Output only the lines below from the one containing "# (incompressible Euler" to the one containing "8.1 = Leray 1934", exactly as written, both ends kept.

╭─ SUPPLIED INFORMATION

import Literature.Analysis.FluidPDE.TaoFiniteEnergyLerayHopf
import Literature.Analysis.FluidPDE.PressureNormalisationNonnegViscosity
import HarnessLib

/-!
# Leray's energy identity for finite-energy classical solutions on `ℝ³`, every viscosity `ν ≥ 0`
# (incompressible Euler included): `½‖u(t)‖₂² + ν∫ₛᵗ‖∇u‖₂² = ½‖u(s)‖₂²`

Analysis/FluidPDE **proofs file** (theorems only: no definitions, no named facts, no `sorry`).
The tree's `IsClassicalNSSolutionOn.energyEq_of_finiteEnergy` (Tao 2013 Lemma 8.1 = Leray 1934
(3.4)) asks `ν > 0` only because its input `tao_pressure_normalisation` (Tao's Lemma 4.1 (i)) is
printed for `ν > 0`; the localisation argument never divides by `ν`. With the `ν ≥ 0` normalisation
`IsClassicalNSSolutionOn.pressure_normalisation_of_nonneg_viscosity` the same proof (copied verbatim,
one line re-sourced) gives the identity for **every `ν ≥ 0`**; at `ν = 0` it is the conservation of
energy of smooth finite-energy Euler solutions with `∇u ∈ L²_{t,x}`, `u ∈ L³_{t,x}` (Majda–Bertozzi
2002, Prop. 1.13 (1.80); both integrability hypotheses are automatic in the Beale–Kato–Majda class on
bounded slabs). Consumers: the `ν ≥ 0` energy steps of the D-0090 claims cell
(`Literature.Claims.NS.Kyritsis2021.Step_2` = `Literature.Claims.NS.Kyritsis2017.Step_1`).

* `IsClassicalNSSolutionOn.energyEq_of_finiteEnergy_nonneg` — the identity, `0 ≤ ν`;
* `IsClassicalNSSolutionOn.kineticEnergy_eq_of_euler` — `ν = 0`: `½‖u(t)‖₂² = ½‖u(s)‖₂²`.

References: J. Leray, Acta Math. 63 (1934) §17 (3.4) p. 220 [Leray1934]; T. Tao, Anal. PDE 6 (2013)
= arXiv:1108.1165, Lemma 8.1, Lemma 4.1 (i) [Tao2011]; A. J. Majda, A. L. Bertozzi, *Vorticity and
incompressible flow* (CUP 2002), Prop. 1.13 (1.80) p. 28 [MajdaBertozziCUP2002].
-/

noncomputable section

╰─

• **ANSWER SPACE**:
# (incompressible Euler included): `½‖u(t)‖₂² + ν∫ₛᵗ‖∇u‖₂² = ½‖u(s)‖₂²`

Analysis/FluidPDE **proofs file** (theorems only: no definitions, no named facts, no `sorry`).
The tree's `IsClassicalNSSolutionOn.energyEq_of_finiteEnergy` (Tao 2013 Lemma 8.1 = Leray 1934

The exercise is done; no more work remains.